Desde 1521 hasta 2021, hemos recibido un regalo tras otro. Damos gracias a Dios por los portadores de estos dones en los últimos 500 años: los misioneros pioneros, las congregaciones religiosas, el clero, las abuelas y los abuelos, las madres y los padres, los maestros, los catequistas, las parroquias, las escuelas, los hospitales, los orfanatos, los agricultores, los obreros, los artistas y los pobres cuya riqueza es Jesús. Por la gracia de Dios, los cristianos filipinos han seguido recibiendo la fe, fuente de esperanza frente a la pobreza, la desigualdad económica, los trastornos políticos, los tifones, las erupciones volcánicas, los terremotos e incluso la pandemia actual. Aunque confesamos nuestros fracasos a la hora de vivir la fe con coherencia, también reconocemos la gran contribución de la fe cristiana en la formación de la cultura y la nación filipinas.
El regalo debe seguir siendo un regalo. Hay que compartirlo. Si se guarda para uno mismo, deja de ser un regalo. Por el misterioso designio de Dios, el don de la fe que se nos ha concedido es compartido ahora por millones de cristianos filipinos emigrantes en distintas partes del mundo. Hemos dejado a nuestras familias, no para abandonarlas, sino para cuidar de ellas y de su futuro.
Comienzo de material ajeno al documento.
/-- `k_a² k_b² e^{−|k|²}` is integrable on `ℝ⁴` (any `a, b`). [folklore] -/
private theorem integrable_sq_mul_sq_mul_gauss4 (a b : Fin 4) :
    Integrable (fun k : Fin 4 → ℝ => (k a) ^ 2 * (k b) ^ 2 * gauss4 k) := by
  by_cases hab : a = b
  · subst hab
    have h := integrable_fourth_mul_gauss4 a
    refine h.congr ?_
    filter_upwards with k
    ring
  · have h := integrable_monomial_mul_gauss4 (fun i => if i = a then 2 else if i = b then 2 else 0)
    refine h.congr ?_
    filter_upwards with k
    rw [sq_mul_sq_eq_prod k hab]

/-- `k_a² e^{−|k|²}` is integrable on `ℝ⁴`. [folklore] -/
private theorem integrable_sq_mul_gauss4 (a : Fin 4) :
    Integrable (fun k : Fin 4 → ℝ => (k a) ^ 2 * gauss4 k) := by
  have h := integrable_monomial_mul_gauss4 (fun i => if i = a then 2 else 0)
  refine h.congr ?_
  filter_upwards with k
  rw [Finset.prod_eq_single a]
  · simp
  · intro b _ hb
    simp [hb]
  · simp

/-- `∫ |k|² e^{−|k|²} d⁴k = 4 M₂M₀³`. [folklore] -/
private theorem integral_normSq_mul_gauss4 :
    ∫ k : Fin 4 → ℝ, normSq k * gauss4 k = 4 * (gaussMoment 2 * gaussMoment 0 ^ 3) := by
  have : (fun k : Fin 4 → ℝ => normSq k * gauss4 k) = fun k => ∑ a, (k a) ^ 2 * gauss4 k := by
    funext k
    rw [normSq, Finset.sum_mul]
  rw [this, integral_finsetSum _ (fun a _ => integrable_sq_mul_gauss4 a)]
  simp [integral_sq_mul_gauss4]

/-- `∫ |k|⁴ e^{−|k|²} d⁴k = 4 M₄M₀³ + 12 M₂²M₀²`. [folklore] -/
private theorem integral_normSq_sq_mul_gauss4 :
    ∫ k : Fin 4 → ℝ, normSq k ^ 2 * gauss4 k =
      4 * (gaussMoment 4 * gaussMoment 0 ^ 3) + 12 * (gaussMoment 2 ^ 2 * gaussMoment 0 ^ 2) := by
  have : (fun k : Fin 4 → ℝ => normSq k ^ 2 * gauss4 k) =
      fun k => ∑ a, ∑ b, (k a) ^ 2 * (k b) ^ 2 * gauss4 k := by
    funext k
    rw [normSq, sq, Finset.sum_mul_sum, Finset.sum_mul]
    refine Finset.sum_congr rfl (fun a _ => ?_)
    rw [Finset.sum_mul]
  rw [this, integral_finsetSum _ (fun a _ => ?_)]
  · have inner : ∀ a : Fin 4, ∫ k : Fin 4 → ℝ, ∑ b, (k a) ^ 2 * (k b) ^ 2 * gauss4 k =
        ∑ b, (if a = b then gaussMoment 4 * gaussMoment 0 ^ 3 else gaussMoment 2 ^ 2 * gaussMoment 0 ^ 2) := by
      intro a
      rw [integral_finsetSum _ (fun b _ => integrable_sq_mul_sq_mul_gauss4 a b)]
      refine Finset.sum_congr rfl (fun b _ => ?_)
      split_ifs with hab
      · subst hab
        rw [← integral_fourth_mul_gauss4 a]
        congr 1
        funext k
        ring
      · exact integral_sq_mul_sq_mul_gauss4 hab
    simp_rw [inner]
    simp [Fin.sum_univ_four]
    ring
  · exact integrable_finsetSum _ (fun b _ => integrable_sq_mul_sq_mul_gauss4 a b)

/-- **Conversion rate `k_μ² ↔ k²/4`** («Euclidean symmetry», used for `G′₃`: `−2k₁²/k⁴ = −½/k²`,
p.350): `∫ k_a² e^{−|k|²} = ¼ ∫ |k|² e^{−|k|²}`. [cite: MagnenRivasseauSeneor1993, §III p.350] -/
theorem convRate_sq (a : Fin 4) :
    ∫ k : Fin 4 → ℝ, (k a) ^ 2 * gauss4 k = (1 / 4) * ∫ k : Fin 4 → ℝ, normSq k * gauss4 k := by
  rw [integral_sq_mul_gauss4, integral_normSq_mul_gauss4]
  ring

/-- **Conversion rate `k₁⁴ ↔ (k²)²/8`** («Applying the same conversion rate, we obtain in units of
`(k²)²` a final combinatoric factor of −1.5» from `−12k₁⁴`, p.350): `∫ k_a⁴ e^{−|k|²} = ⅛ ∫ |k|⁴ e^{−|k|²}`.
[cite: MagnenRivasseauSeneor1993, §III p.350] -/
theorem convRate_fourth (a : Fin 4) :
    ∫ k : Fin 4 → ℝ, (k a) ^ 4 * gauss4 k = (1 / 8) * ∫ k : Fin 4 → ℝ, normSq k ^ 2 * gauss4 k := by
  rw [integral_fourth_mul_gauss4, integral_normSq_sq_mul_gauss4, gaussMoment_zero, gaussMoment_two,
    gaussMoment_four]
  have hπ : √π ^ 2 = π := Real.sq_sqrt pi_pos.le
  nlinarith [hπ]

/-- **Conversion rate `k₁²k₂² ↔ (k²)²/24`** (the mixed term of the `G₂`, `G₃` contractions):
`∫ k_a²k_b² e^{−|k|²} = (1/24) ∫ |k|⁴ e^{−|k|²}` for `a ≠ b`. [cite: MagnenRivasseauSeneor1993, §III p.349–350] -/
theorem convRate_sq_sq {a b : Fin 4} (hab : a ≠ b) :
    ∫ k : Fin 4 → ℝ, (k a) ^ 2 * (k b) ^ 2 * gauss4 k =
      (1 / 24) * ∫ k : Fin 4 → ℝ, normSq k ^ 2 * gauss4 k := by
  rw [integral_sq_mul_sq_mul_gauss4 hab, integral_normSq_sq_mul_gauss4, gaussMoment_zero, gaussMoment_two,
    gaussMoment_four]
  have hπ : √π ^ 2 = π := Real.sq_sqrt pi_pos.le
  nlinarith [hπ]

/-! ## §2 The four `A⁴` graphs, AS PRINTED (`t = 1/ζ − 1`) -/

/-- Graph `G₁` (p.349 tl.8–10): «a positive coefficient `3·4(3 + 3(1/ζ−1)/2 + 5(1/ζ−1)²/8)`».
[cite: MagnenRivasseauSeneor1993, §III p.349] -/
def G1 (t : ℝ) : ℝ := 3 * 4 * (3 + 3 * t / 2 + 5 * t ^ 2 / 8)

/-- Graph `G₂` (p.349 tl.29–30): «equivalent by Euclidean symmetry to `−90 − 45(1/ζ−1) − 15(1/ζ−1)²`».
[cite: MagnenRivasseauSeneor1993, §III p.349] -/
def G2 (t : ℝ) : ℝ := -90 - 45 * t - 15 * t ^ 2

/-- Graph `G₃` (p.350 tl.3–4): «a final factor … of `6(9 + 1/4 + 9(1/ζ−1)/2 + 5(1/ζ−1)²/4)`».
[cite: MagnenRivasseauSeneor1993, §III p.350] -/
def G3 (t : ℝ) : ℝ := 6 * (9 + 1 / 4 + 9 * t / 2 + 5 * t ^ 2 / 4)

/-- Graph `G₄`, the ghost loop (p.350 tl.10–12): «the contribution is `−12k₁⁴` … Applying the same
conversion rate, we obtain in units of `(k²)²` a final combinatoric factor of `−1.5`» — typed as the
pre-conversion number `−12` times the conversion rate `⅛` of `convRate_fourth`.
[cite: MagnenRivasseauSeneor1993, §III p.350] -/
def G4 : ℝ := -12 * (1 / 8)

/-- p.349 tl.9–10: `3·4(3 + 3t/2 + 5t²/8) = 36 + 18t + 15t²/2`. [cite: MagnenRivasseauSeneor1993, §III p.349] -/
theorem G1_eq (t : ℝ) : G1 t = 36 + 18 * t + 15 * t ^ 2 / 2 := by
  unfold G1; ring

/-- p.350 tl.3–4: `6(9 + ¼ + 9t/2 + 5t²/4) = 55.5 + 27t + 7.5t²`. [cite: MagnenRivasseauSeneor1993, §III p.350] -/
theorem G3_eq (t : ℝ) : G3 t = 55.5 + 27 * t + 7.5 * t ^ 2 := by
  unfold G3; ring

/-- p.350 tl.12: `−12 · ⅛ = −1.5`. [cite: MagnenRivasseauSeneor1993, §III p.350] -/
theorem G4_eq : G4 = -1.5 := by
  unfold G4; norm_num

/-! ## §3 «the famous miracle of renormalizability (at one loop...)» -/

/-- p.350 tl.13–15: «Remark that when the cutoff is 1 we can all add the terms together and the 4
coefficients add up to 0. This is a particular case of the famous miracle of renormalizability (at one
loop...) of four dimensional gauge theories.» — for EVERY value of the gauge parameter.
[cite: MagnenRivasseauSeneor1993, §III p.350] -/
theorem one_loop_A4_sum_eq_zero (t : ℝ) : G1 t + G2 t + G3 t + G4 = 0 := by
  unfold G1 G2 G3 G4; ring

/-- The same, order by order in `t = 1/ζ − 1`: constants `36 − 90 + 55.5 − 1.5`, linear `18 − 45 + 27`,
quadratic `7.5 − 15 + 7.5`. [cite: MagnenRivasseauSeneor1993, §III p.350] -/
theorem one_loop_A4_sum_by_order :
    (36 : ℝ) - 90 + 55.5 - 1.5 = 0 ∧ (18 : ℝ) - 45 + 27 = 0 ∧ (7.5 : ℝ) - 15 + 7.5 = 0 := by
  norm_num

/-! ## §4 The three `A²` graphs, AS PRINTED -/

/-- Graph `G′₁` (p.350 tl.21–23): «the contribution is `−6(1 + (1/ζ−1)/4)`».
[cite: MagnenRivasseauSeneor1993, §III p.350] -/
def G1' (t : ℝ) : ℝ := -6 * (1 + t / 4)

/-- Graph `G′₂` (p.350 tl.24–26): «`= (9/2 + 6(1/ζ−1)/4)`». [cite: MagnenRivasseauSeneor1993, §III p.350] -/
def G2' (t : ℝ) : ℝ := 9 / 2 + 6 * t / 4

/-- Graph `G′₃`, the ghost loop (p.350 tl.27–31): «The contributions is therefore `−2k₁²/k⁴ = −(1/2)/k²`»
— typed as `−2` times the conversion rate `¼` of `convRate_sq`. [cite: MagnenRivasseauSeneor1993, §III p.350] -/
def G3' : ℝ := -2 * (1 / 4)

/-- p.350 tl.30–31: `−2k₁²/k⁴ = −(1/2)/k²`, i.e. `−2 · ¼ = −½`. [cite: MagnenRivasseauSeneor1993, §III p.350] -/
theorem G3'_eq : G3' = -(1 / 2) := by
  unfold G3'; norm_num

/-- p.350 tl.32–34: «The result for the `(A²/2)` term in the region where the ultraviolet cutoff is one
is obtained by adding all the terms and is `−6 − 6/4(1/ζ−1) − 1/2 + 9/2 + 6/4(1/ζ−1) = −2` times the
loop integration. Remark that this result is independent of `ζ`.» [cite: MagnenRivasseauSeneor1993, §III p.350] -/
theorem one_loop_A2_sum (t : ℝ) : G1' t + G3' + G2' t = -2 := by
  unfold G1' G2' G3'; ring

/-- The printed intermediate expression, verbatim: `−6 − (6/4)t − 1/2 + 9/2 + (6/4)t = −2`.
[cite: MagnenRivasseauSeneor1993, §III p.350] -/
theorem one_loop_A2_sum_printed (t : ℝ) :
    (-6 : ℝ) - 6 / 4 * t - 1 / 2 + 9 / 2 + 6 / 4 * t = -2 := by
  ring

/-! ## §5 The cutoff (II.14): the plateau at height `½` and the `|ln η|` coefficient (III.6) -/

/-- The plateau part of the cutoff (II.14) p.331: «`κ(p) = 1/2` if `2 ≤ |p| ≤ 2 + η⁻¹`» — on the
plateau `κⁿ = 2⁻ⁿ`; a graph with `n` propagators carries `κⁿ`. [cite: MagnenRivasseauSeneor1993, (II.14) p.331] -/
def plateauWeight (n : ℕ) : ℝ := (1 / 2) ^ n

/-- The radial plateau integral: `∫_2^{2+η⁻¹} κ(r)ⁿ dr/r = 2⁻ⁿ log((2 + η⁻¹)/2)` (the `d⁴p/p⁴` measure of
(III.4) is `|S³| dr/r` in polar coordinates). [cite: MagnenRivasseauSeneor1993, (II.14) p.331, (III.4) p.351] -/
theorem plateau_radial_integral {η : ℝ} (hη : 0 < η) (n : ℕ) :
    ∫ r in (2 : ℝ)..(2 + η⁻¹), plateauWeight n / r = plateauWeight n * Real.log ((2 + η⁻¹) / 2) := by
  have h2 : (0 : ℝ) < 2 := two_pos
  have h3 : (0 : ℝ) < 2 + η⁻¹ := by positivity
  simp_rw [div_eq_mul_one_div (plateauWeight n)]
  rw [intervalIntegral.integral_const_mul, integral_one_div_of_pos h2 h3]

/-- `log((2 + η⁻¹)/2) = −log η + log((1 + 2η)/2)`: the plateau contributes `|ln η|` up to a bounded term.
[cite: MagnenRivasseauSeneor1993, (III.6) p.352] -/
theorem log_plateau_eq {η : ℝ} (hη : 0 < η) :
    Real.log ((2 + η⁻¹) / 2) = -Real.log η + Real.log ((1 + 2 * η) / 2) := by
  have hη' : η ≠ 0 := hη.ne'
  have : (2 + η⁻¹) / 2 = ((1 + 2 * η) / 2) * η⁻¹ := by
    field_simp
    ring
  rw [this, Real.log_mul (by positivity) (inv_ne_zero hη'), Real.log_inv]
  ring

/-- The bounded term: for `0 < η ≤ ½`, `|log((1 + 2η)/2)| ≤ log 2` («finite terms … uniformly bounded … as
`η` tends to 0», p.352 tl.7–8). [cite: MagnenRivasseauSeneor1993, (III.6) p.352] -/
theorem abs_log_plateau_remainder_le {η : ℝ} (hη : 0 < η) (hη2 : η ≤ 1 / 2) :
    |Real.log ((1 + 2 * η) / 2)| ≤ Real.log 2 := by
  have hlo : (1 : ℝ) / 2 ≤ (1 + 2 * η) / 2 := by linarith
  have hhi : (1 + 2 * η) / 2 ≤ 1 := by linarith
  have hpos : (0 : ℝ) < (1 + 2 * η) / 2 := by positivity
  have hle0 : Real.log ((1 + 2 * η) / 2) ≤ 0 := Real.log_nonpos hpos.le hhi
  have hge : Real.log (1 / 2) ≤ Real.log ((1 + 2 * η) / 2) := Real.log_le_log (by norm_num) hlo
  rw [abs_of_nonpos hle0]
  have : Real.log (1 / 2) = -Real.log 2 := by
    rw [one_div, Real.log_inv]
  linarith

/-- Hence `|∫_2^{2+η⁻¹} κⁿ dr/r − 2⁻ⁿ|ln η|| ≤ 2⁻ⁿ log 2` for `0 < η ≤ ½` (`|ln η| = −log η` there).
[cite: MagnenRivasseauSeneor1993, (II.14) p.331, (III.6) p.352] -/
theorem plateau_radial_integral_sub_le {η : ℝ} (hη : 0 < η) (hη2 : η ≤ 1 / 2) (n : ℕ) :
    |(∫ r in (2 : ℝ)..(2 + η⁻¹), plateauWeight n / r) - plateauWeight n * (-Real.log η)| ≤
      plateauWeight n * Real.log 2 := by
  rw [plateau_radial_integral hη, log_plateau_eq hη]
  have hw : 0 ≤ plateauWeight n := by unfold plateauWeight; positivity
  rw [show plateauWeight n * (-Real.log η + Real.log ((1 + 2 * η) / 2)) - plateauWeight n * -Real.log η =
      plateauWeight n * Real.log ((1 + 2 * η) / 2) by ring, abs_mul, abs_of_nonneg hw]
  exact mul_le_mul_of_nonneg_left (abs_log_plateau_remainder_le hη hη2) hw

/-- The plateau-shell integrand of the one-loop integrals (III.4) in `d = 4`: `κ(p)ⁿ/|p|⁴` restricted to the
plateau `2 ≤ |p| ≤ 2 + η⁻¹` of (II.14), as a function of `r = |p|`.
[cite: MagnenRivasseauSeneor1993, (II.14) p.331, (III.4) p.351] -/
def shellIntegrand (η : ℝ) (n : ℕ) (r : ℝ) : ℝ :=
  if 2 ≤ r ∧ r ≤ 2 + η⁻¹ then plateauWeight n / r ^ 4 else 0

/-- `|S³| = 2π²`: `dim ℝ⁴ · vol(B⁴) = 4 · π²/2`. [folklore] -/
private theorem volume_real_ball_four :
    (volume : Measure (EuclideanSpace ℝ (Fin 4))).real (ball 0 1) = π ^ 2 / 2 := by
  have hdim : Module.finrank ℝ (EuclideanSpace ℝ (Fin 4)) = 2 * 2 := by
    rw [finrank_euclideanSpace_fin]
  rw [measureReal_def, InnerProductSpace.volume_ball_of_dim_even hdim, hdim]
  simp only [ENNReal.ofReal_one, one_pow, one_mul, Nat.factorial_two, Nat.cast_ofNat]
  rw [ENNReal.toReal_ofReal (by positivity)]

/-- **The plateau part of `∫ d⁴p κ(p)ⁿ/p⁴`** (the measure of (III.4)) over `2 ≤ |p| ≤ 2 + η⁻¹` equals
`2π² · 2⁻ⁿ · log((2 + η⁻¹)/2) = 2π² · 2⁻ⁿ(|ln η| + O(1))` — the mechanism behind the weights `¼, ⅛, 1/16`
of (III.6) for the graphs with 2, 3, 4 propagators. [cite: MagnenRivasseauSeneor1993, (II.14) p.331, (III.4)–(III.6) pp.351–352] -/
theorem integral_shell_eq {η : ℝ} (hη : 0 < η) (n : ℕ) :
    ∫ p : EuclideanSpace ℝ (Fin 4), shellIntegrand η n ‖p‖ =
      2 * π ^ 2 * (plateauWeight n * Real.log ((2 + η⁻¹) / 2)) := by
  rw [integral_fun_norm_addHaar volume (shellIntegrand η n), volume_real_ball_four, finrank_euclideanSpace_fin]
  have hI : ∫ y in Ioi (0 : ℝ), y ^ (4 - 1) • shellIntegrand η n y =
      plateauWeight n * Real.log ((2 + η⁻¹) / 2) := by
    have h41 : (4 - 1 : ℕ) = 3 := rfl
    have heq : (fun y : ℝ => y ^ (4 - 1) • shellIntegrand η n y) =
        (Icc 2 (2 + η⁻¹)).indicator (fun y => plateauWeight n / y) := by
      funext y
      by_cases h : 2 ≤ y ∧ y ≤ 2 + η⁻¹
      · have hy : (0 : ℝ) < y := lt_of_lt_of_le two_pos h.1
        have hmem : y ∈ Icc (2 : ℝ) (2 + η⁻¹) := h
        simp only [Set.indicator, hmem, if_true, shellIntegrand, if_pos h, smul_eq_mul, h41]
        field_simp
      · have hnmem : y ∉ Icc (2 : ℝ) (2 + η⁻¹) := h
        simp only [Set.indicator, hnmem, if_false, shellIntegrand, if_neg h, smul_zero]
    rw [heq, setIntegral_indicator measurableSet_Icc,
      show Ioi (0 : ℝ) ∩ Icc 2 (2 + η⁻¹) = Icc 2 (2 + η⁻¹) from
        inter_eq_right.mpr (fun y hy => lt_of_lt_of_le two_pos hy.1),
      integral_Icc_eq_integral_Ioc,
      ← intervalIntegral.integral_of_le (by linarith [inv_pos.mpr hη] : (2 : ℝ) ≤ 2 + η⁻¹),
      plateau_radial_integral hη]
  rw [hI]
  simp only [nsmul_eq_mul, smul_eq_mul, Nat.cast_ofNat]
  ring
Por amor a ellos, soportamos el dolor de la separación. Cuando llegan tiempos de soledad, los emigrantes filipinos encontramos fuerza en Jesús que viaja con nosotros, Jesús que se hizo niño (Santo Nino) y se dio a conocer como el Nazareno (Jesús Nazareno), cargó la Cruz por nosotros.
Tenemos asegurado el abrazo de nuestra Madre María y la protección de los santos. Cuando echamos de menos a nuestras familias, nos dirigimos a la parroquia, nuestro segundo hogar. Cuando no hay nadie con quien hablar, abrimos nuestro corazón a Jesús Sacramentado y meditamos su palabra. Cuidamos a los niños que nos confían como si fueran nuestros propios hijos y a los ancianos como si fueran nuestros propios padres. Cantamos, sonreímos, reímos, lloramos y comemos. Rezamos para que, a través de nuestros emigrantes filipinos, el nombre de Jesús, la belleza de la Iglesia y la justicia, la misericordia y la alegría de Dios, lleguen hasta los confines de la tierra. Aquí en Roma, cuando echamos de menos a nuestros abuelos, sabemos que tenemos un Lolo Kiko. Muchas gracias, Santo Padre.